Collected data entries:
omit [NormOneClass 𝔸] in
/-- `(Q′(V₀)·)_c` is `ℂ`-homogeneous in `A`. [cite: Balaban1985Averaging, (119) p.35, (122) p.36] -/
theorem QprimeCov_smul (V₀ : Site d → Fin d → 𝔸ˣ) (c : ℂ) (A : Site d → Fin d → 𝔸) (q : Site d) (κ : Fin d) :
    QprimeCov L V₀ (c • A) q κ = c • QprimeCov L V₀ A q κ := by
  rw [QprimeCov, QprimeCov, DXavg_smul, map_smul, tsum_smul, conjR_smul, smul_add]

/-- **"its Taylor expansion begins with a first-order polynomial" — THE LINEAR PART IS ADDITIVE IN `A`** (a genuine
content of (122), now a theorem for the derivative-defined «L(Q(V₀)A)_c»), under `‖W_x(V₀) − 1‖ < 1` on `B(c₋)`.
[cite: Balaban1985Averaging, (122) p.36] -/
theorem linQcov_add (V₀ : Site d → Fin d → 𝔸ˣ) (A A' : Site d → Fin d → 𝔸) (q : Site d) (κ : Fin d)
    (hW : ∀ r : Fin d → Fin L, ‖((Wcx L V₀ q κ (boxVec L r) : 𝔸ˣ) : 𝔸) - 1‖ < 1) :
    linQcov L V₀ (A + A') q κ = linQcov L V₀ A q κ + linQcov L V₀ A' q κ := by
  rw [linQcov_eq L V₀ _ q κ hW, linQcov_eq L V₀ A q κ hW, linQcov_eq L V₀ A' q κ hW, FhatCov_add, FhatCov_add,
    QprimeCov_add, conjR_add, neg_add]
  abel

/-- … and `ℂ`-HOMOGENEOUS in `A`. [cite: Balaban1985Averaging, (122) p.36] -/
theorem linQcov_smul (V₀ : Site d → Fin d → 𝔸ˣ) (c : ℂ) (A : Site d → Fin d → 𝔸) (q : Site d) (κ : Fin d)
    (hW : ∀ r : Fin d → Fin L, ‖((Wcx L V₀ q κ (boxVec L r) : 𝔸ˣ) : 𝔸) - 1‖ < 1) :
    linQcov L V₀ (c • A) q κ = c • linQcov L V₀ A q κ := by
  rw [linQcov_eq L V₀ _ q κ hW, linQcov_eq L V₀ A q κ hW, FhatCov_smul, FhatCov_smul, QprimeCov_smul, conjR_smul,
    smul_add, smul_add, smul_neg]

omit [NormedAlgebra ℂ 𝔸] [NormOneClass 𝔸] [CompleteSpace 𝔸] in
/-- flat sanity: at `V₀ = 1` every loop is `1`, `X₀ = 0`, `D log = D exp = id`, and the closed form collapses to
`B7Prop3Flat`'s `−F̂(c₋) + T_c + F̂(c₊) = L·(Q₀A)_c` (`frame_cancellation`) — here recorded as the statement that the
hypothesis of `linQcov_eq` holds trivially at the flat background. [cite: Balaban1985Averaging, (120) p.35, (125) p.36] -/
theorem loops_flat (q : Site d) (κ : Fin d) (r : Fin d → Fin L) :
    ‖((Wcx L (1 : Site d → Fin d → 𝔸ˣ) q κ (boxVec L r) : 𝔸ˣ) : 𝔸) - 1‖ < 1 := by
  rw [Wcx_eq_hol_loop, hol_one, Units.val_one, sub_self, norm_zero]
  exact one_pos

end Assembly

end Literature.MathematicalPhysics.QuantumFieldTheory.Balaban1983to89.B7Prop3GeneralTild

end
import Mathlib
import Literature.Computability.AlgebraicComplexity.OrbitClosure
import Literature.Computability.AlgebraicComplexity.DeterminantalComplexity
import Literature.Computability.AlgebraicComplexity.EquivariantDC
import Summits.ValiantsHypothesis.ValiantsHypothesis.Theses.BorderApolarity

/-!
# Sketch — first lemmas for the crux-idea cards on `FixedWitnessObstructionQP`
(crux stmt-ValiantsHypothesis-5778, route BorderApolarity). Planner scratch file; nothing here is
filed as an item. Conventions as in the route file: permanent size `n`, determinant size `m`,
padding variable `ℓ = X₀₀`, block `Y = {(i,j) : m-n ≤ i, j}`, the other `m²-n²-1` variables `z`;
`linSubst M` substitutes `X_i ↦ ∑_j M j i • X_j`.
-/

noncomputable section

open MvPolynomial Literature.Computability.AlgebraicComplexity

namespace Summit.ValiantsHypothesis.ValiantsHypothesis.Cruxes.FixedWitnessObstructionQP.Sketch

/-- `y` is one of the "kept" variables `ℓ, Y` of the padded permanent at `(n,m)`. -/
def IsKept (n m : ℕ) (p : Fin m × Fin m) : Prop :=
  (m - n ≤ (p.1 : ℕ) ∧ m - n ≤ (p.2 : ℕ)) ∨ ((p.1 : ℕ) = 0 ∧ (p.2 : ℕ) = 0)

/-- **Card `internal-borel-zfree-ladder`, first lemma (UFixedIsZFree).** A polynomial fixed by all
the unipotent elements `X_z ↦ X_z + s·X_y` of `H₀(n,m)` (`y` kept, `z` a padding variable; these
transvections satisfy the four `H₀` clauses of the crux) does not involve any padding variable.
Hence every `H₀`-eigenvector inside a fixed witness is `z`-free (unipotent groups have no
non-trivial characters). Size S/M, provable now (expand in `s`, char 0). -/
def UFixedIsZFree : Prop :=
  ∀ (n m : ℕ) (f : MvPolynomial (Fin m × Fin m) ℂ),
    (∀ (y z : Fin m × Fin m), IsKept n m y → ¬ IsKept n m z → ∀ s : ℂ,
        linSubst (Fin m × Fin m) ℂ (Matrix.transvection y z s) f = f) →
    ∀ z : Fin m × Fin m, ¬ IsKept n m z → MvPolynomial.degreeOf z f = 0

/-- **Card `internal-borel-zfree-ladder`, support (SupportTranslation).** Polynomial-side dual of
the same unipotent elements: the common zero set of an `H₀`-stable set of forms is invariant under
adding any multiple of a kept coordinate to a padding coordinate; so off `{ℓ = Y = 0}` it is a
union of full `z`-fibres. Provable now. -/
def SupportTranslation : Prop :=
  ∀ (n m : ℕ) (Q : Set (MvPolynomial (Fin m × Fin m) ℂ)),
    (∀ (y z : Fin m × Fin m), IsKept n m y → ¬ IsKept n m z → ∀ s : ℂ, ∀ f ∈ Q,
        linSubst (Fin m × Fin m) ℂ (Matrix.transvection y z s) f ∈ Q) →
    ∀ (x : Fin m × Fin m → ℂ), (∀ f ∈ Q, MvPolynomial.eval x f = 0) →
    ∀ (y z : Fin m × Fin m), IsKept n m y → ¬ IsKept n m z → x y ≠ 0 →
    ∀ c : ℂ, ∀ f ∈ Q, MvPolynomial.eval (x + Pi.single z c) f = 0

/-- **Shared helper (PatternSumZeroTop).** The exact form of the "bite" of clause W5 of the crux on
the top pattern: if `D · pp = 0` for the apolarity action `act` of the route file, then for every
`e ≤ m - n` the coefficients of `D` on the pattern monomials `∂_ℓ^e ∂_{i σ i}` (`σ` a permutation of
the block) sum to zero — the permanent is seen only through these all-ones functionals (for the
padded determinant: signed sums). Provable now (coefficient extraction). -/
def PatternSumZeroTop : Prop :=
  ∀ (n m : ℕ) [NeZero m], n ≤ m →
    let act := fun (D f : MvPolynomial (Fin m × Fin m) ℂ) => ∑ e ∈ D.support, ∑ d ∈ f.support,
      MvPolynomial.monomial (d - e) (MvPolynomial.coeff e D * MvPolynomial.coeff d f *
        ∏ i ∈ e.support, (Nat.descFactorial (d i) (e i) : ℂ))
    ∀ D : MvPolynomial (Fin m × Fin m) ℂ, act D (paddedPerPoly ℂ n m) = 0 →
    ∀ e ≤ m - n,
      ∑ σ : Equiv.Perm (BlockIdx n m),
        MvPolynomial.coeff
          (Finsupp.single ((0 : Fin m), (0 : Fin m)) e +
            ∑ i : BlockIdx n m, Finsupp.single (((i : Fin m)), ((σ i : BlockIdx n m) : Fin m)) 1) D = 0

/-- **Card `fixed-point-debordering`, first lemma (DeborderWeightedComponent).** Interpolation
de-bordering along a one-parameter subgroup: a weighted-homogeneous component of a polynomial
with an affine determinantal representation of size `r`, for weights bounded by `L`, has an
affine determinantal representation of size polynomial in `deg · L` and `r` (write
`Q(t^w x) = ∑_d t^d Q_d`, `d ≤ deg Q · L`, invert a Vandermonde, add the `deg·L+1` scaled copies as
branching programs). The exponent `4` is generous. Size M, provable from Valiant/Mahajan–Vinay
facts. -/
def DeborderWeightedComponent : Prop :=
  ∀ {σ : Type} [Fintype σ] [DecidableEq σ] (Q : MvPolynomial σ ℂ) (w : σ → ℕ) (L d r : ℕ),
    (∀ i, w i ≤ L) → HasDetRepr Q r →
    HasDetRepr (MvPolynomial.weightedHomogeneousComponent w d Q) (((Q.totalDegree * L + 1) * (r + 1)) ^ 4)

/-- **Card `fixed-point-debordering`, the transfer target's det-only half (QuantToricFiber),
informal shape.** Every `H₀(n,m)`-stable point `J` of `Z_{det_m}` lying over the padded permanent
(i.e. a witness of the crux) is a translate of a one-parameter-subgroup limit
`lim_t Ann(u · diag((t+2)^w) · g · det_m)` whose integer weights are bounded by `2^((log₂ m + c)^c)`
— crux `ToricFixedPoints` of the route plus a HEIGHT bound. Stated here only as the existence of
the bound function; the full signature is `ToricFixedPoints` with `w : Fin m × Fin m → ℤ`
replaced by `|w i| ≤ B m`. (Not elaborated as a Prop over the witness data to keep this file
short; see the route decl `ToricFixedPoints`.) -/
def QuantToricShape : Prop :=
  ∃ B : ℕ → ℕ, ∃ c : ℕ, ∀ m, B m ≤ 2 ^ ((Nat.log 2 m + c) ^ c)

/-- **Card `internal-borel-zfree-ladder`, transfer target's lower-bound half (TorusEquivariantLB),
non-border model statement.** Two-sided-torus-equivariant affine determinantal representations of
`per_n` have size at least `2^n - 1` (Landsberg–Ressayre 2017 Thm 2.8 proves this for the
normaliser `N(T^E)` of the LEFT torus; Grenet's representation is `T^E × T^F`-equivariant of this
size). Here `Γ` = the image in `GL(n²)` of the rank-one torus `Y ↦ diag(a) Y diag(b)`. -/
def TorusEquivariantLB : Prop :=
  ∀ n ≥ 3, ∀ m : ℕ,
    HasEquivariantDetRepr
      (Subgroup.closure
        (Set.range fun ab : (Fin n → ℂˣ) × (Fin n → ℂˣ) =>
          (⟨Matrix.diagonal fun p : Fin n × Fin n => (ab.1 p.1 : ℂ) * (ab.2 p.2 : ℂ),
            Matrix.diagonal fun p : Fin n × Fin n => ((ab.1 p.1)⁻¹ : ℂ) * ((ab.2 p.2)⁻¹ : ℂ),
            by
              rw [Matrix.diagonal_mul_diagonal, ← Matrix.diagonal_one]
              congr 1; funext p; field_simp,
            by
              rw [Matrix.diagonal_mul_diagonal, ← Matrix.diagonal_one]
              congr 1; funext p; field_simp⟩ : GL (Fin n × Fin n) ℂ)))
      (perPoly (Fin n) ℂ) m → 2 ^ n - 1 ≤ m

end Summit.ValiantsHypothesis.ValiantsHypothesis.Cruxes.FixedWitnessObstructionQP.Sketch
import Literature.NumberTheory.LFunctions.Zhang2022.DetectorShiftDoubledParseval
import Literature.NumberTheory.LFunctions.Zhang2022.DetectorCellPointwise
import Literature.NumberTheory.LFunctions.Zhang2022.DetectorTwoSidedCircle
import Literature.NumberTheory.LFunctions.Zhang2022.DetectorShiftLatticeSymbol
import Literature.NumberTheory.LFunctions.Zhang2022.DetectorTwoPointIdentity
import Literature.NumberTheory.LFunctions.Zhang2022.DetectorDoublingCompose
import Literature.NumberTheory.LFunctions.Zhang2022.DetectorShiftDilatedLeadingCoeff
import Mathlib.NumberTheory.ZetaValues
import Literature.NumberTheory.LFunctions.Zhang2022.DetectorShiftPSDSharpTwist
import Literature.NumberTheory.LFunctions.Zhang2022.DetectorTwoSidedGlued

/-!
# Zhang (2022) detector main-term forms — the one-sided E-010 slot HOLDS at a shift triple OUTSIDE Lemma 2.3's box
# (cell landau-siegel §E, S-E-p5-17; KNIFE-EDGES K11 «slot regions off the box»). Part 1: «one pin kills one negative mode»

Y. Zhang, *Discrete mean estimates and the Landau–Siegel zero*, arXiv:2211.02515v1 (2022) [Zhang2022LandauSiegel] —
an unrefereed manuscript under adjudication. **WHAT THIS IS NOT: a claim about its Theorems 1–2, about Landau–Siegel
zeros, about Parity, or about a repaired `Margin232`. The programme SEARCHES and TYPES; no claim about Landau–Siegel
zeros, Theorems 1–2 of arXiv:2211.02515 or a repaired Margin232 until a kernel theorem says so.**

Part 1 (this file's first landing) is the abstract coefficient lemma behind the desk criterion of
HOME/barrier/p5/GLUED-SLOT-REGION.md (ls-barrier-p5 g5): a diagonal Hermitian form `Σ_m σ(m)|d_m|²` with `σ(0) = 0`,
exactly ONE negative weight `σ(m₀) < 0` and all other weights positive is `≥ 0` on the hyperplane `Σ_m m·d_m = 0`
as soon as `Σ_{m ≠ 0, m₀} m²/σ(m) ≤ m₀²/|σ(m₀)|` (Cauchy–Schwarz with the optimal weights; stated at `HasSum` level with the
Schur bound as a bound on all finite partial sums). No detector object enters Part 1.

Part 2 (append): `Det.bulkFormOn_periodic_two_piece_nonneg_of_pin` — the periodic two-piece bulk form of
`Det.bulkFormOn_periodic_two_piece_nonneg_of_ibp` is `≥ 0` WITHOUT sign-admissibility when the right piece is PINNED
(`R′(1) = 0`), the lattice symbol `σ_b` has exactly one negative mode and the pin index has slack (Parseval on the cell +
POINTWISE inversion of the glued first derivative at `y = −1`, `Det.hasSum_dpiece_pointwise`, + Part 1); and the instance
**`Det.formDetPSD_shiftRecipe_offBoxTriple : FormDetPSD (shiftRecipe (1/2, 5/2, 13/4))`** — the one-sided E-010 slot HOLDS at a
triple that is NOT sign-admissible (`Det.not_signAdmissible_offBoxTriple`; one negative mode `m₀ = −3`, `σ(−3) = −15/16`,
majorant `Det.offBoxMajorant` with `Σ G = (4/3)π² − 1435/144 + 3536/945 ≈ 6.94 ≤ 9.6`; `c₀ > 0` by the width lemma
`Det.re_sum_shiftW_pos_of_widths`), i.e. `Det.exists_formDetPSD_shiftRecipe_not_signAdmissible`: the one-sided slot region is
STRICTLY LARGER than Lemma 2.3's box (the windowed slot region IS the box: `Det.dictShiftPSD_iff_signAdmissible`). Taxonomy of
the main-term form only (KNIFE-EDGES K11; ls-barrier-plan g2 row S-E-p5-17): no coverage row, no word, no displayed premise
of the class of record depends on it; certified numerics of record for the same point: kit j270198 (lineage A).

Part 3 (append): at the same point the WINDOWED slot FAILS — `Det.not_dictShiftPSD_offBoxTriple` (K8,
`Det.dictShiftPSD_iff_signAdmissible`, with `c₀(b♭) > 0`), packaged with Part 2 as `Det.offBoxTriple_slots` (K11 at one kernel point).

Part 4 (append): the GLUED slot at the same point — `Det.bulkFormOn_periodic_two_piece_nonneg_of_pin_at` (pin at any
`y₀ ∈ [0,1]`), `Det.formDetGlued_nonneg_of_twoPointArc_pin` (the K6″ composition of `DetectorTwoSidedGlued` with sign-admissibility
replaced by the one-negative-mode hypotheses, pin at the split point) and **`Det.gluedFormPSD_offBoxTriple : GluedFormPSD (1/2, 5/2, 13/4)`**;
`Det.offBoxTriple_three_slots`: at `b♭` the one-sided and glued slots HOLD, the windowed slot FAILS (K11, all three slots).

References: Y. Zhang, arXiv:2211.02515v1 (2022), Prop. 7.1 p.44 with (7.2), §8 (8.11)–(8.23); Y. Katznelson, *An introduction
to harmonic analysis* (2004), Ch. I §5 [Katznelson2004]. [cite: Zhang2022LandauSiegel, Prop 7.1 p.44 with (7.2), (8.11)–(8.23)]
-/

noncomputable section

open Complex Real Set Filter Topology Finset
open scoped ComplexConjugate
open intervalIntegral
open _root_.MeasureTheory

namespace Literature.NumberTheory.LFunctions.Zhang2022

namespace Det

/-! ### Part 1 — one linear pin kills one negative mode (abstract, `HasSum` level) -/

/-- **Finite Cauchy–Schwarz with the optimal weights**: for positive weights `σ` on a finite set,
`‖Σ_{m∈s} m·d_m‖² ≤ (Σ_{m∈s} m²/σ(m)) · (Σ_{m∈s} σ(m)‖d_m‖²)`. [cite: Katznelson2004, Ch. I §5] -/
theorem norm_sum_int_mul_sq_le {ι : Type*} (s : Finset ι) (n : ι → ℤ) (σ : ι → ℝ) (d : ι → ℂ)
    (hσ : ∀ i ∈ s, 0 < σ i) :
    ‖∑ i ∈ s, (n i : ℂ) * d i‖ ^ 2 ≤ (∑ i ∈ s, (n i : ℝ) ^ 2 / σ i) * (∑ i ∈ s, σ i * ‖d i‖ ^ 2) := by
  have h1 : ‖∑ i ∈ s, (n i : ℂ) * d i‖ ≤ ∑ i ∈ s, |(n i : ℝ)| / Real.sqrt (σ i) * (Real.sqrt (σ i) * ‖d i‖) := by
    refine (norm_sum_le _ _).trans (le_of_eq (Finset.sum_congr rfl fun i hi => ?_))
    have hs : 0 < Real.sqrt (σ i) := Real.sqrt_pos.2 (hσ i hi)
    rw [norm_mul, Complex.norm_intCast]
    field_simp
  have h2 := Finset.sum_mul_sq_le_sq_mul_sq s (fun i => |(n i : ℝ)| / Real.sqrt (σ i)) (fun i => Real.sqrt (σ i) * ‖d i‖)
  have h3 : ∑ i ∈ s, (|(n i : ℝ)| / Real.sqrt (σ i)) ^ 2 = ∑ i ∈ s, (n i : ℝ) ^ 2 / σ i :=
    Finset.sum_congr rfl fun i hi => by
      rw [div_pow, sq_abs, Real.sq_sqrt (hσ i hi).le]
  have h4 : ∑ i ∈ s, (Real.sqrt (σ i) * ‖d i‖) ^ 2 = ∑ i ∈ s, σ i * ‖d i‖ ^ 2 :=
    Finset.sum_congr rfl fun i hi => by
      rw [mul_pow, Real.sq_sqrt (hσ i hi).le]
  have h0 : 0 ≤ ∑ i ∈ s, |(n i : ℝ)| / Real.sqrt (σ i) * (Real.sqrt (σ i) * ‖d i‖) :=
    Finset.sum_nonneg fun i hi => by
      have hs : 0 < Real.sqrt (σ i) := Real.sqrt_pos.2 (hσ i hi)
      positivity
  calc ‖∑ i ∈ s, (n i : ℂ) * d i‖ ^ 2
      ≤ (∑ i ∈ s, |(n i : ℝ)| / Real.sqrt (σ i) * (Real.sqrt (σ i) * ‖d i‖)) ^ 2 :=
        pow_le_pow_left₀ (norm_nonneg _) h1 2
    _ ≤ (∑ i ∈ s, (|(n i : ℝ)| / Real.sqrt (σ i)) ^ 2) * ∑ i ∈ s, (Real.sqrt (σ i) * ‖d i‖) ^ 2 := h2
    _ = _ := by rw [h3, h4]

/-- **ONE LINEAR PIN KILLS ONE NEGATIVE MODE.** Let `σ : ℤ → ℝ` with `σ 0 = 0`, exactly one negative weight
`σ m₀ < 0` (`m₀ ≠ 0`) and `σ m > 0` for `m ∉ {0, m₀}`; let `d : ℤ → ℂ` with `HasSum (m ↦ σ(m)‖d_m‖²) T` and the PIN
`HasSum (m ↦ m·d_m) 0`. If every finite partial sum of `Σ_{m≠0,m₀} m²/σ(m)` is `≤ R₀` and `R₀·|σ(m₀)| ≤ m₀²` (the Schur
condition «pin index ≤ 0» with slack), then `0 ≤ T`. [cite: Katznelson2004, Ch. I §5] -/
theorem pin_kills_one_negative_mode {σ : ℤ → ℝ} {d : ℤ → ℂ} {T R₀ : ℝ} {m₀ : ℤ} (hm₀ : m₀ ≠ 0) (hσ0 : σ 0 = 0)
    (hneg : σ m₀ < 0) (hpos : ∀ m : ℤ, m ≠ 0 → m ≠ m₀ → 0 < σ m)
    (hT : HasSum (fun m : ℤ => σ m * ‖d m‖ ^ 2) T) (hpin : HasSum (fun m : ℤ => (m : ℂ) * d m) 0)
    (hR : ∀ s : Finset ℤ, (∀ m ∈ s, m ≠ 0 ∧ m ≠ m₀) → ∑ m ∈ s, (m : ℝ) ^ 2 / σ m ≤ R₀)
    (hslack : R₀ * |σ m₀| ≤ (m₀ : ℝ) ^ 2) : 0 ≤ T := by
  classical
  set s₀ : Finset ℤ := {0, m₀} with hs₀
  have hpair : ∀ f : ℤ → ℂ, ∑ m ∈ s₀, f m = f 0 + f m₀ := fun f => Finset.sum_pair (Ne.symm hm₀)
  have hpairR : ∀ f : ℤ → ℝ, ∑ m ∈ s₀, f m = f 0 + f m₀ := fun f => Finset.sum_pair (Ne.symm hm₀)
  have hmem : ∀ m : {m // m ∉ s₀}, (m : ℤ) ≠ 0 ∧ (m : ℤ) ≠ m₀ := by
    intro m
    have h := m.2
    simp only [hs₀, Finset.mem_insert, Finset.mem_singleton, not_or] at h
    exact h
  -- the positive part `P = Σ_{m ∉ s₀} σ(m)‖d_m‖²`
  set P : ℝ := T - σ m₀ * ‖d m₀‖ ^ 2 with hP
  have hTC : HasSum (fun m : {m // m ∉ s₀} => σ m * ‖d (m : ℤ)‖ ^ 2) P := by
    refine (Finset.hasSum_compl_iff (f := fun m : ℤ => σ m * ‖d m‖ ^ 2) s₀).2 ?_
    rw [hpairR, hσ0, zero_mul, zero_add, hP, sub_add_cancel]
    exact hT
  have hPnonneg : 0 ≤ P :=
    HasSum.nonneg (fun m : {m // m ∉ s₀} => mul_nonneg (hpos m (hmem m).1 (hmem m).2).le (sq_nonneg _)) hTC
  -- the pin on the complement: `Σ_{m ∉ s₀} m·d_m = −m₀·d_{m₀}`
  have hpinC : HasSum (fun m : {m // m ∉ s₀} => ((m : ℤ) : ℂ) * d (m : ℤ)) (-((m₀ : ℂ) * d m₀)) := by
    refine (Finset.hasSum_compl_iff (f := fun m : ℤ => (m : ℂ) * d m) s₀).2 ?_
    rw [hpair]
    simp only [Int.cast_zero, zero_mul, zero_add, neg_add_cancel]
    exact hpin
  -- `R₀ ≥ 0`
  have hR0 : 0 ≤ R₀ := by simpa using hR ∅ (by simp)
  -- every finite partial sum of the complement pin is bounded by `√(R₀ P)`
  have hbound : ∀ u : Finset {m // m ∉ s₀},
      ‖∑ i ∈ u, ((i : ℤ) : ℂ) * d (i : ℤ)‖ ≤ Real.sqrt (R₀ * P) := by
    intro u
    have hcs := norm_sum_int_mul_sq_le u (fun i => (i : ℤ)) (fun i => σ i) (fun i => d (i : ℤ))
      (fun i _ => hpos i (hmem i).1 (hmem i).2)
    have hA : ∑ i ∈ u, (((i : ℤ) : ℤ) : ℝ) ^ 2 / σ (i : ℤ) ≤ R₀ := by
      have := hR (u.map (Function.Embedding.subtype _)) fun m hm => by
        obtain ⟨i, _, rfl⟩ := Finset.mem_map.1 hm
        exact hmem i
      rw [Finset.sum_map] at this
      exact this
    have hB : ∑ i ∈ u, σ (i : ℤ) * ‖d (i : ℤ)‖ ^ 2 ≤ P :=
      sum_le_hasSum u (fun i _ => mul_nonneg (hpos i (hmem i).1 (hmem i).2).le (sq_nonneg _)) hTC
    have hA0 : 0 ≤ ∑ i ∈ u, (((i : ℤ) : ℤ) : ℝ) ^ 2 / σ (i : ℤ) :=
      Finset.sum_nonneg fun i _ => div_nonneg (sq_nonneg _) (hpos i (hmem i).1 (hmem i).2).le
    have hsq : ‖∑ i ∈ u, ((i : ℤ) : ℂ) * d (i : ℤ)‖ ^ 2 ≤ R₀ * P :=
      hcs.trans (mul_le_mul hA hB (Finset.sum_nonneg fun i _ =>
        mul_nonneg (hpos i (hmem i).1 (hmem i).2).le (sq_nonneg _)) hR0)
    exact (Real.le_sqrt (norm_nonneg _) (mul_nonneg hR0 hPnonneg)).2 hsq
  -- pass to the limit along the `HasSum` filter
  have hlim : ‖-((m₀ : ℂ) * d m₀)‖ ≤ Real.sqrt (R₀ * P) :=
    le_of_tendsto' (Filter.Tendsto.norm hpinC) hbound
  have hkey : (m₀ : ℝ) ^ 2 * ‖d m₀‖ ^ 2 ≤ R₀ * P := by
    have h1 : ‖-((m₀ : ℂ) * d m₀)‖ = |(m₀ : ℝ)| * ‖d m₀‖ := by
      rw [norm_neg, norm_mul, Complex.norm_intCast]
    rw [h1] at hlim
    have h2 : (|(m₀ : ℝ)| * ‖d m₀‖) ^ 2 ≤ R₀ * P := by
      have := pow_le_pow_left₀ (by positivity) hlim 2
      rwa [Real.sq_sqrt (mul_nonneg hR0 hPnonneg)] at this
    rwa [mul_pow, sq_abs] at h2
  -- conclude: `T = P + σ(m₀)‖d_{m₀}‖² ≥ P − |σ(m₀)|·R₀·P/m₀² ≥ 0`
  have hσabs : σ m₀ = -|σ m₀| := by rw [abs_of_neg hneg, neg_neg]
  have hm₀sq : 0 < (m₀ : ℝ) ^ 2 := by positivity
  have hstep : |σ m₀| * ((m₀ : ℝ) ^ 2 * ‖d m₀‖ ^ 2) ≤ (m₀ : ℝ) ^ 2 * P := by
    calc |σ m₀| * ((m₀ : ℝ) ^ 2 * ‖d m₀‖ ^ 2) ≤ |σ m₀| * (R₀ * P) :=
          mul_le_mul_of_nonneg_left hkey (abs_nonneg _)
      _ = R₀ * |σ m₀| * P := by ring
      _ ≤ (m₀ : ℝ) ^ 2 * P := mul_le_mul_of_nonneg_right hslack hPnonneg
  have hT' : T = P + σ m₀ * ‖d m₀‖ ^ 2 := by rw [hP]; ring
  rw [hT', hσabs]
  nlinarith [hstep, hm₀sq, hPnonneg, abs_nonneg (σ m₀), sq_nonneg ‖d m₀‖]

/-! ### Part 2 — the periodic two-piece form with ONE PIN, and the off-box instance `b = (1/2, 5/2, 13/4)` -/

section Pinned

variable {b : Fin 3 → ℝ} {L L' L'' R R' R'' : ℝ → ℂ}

● **WHAT THE TASK REQUIRES**: Copy the lines from the start of the data verbatim, stopping after the line containing "tsum_smul, conjR_smul, smul_add]".

● **SOLUTION FOR THIS TASK**:
omit [NormOneClass 𝔸] in
/-- `(Q′(V₀)·)_c` is `ℂ`-homogeneous in `A`. [cite: Balaban1985Averaging, (119) p.35, (122) p.36] -/
theorem QprimeCov_smul (V₀ : Site d → Fin d → 𝔸ˣ) (c : ℂ) (A : Site d → Fin d → 𝔸) (q : Site d) (κ : Fin d) :
    QprimeCov L V₀ (c • A) q κ = c • QprimeCov L V₀ A q κ := by
  rw [QprimeCov, QprimeCov, DXavg_smul, map_smul, tsum_smul, conjR_smul, smul_add]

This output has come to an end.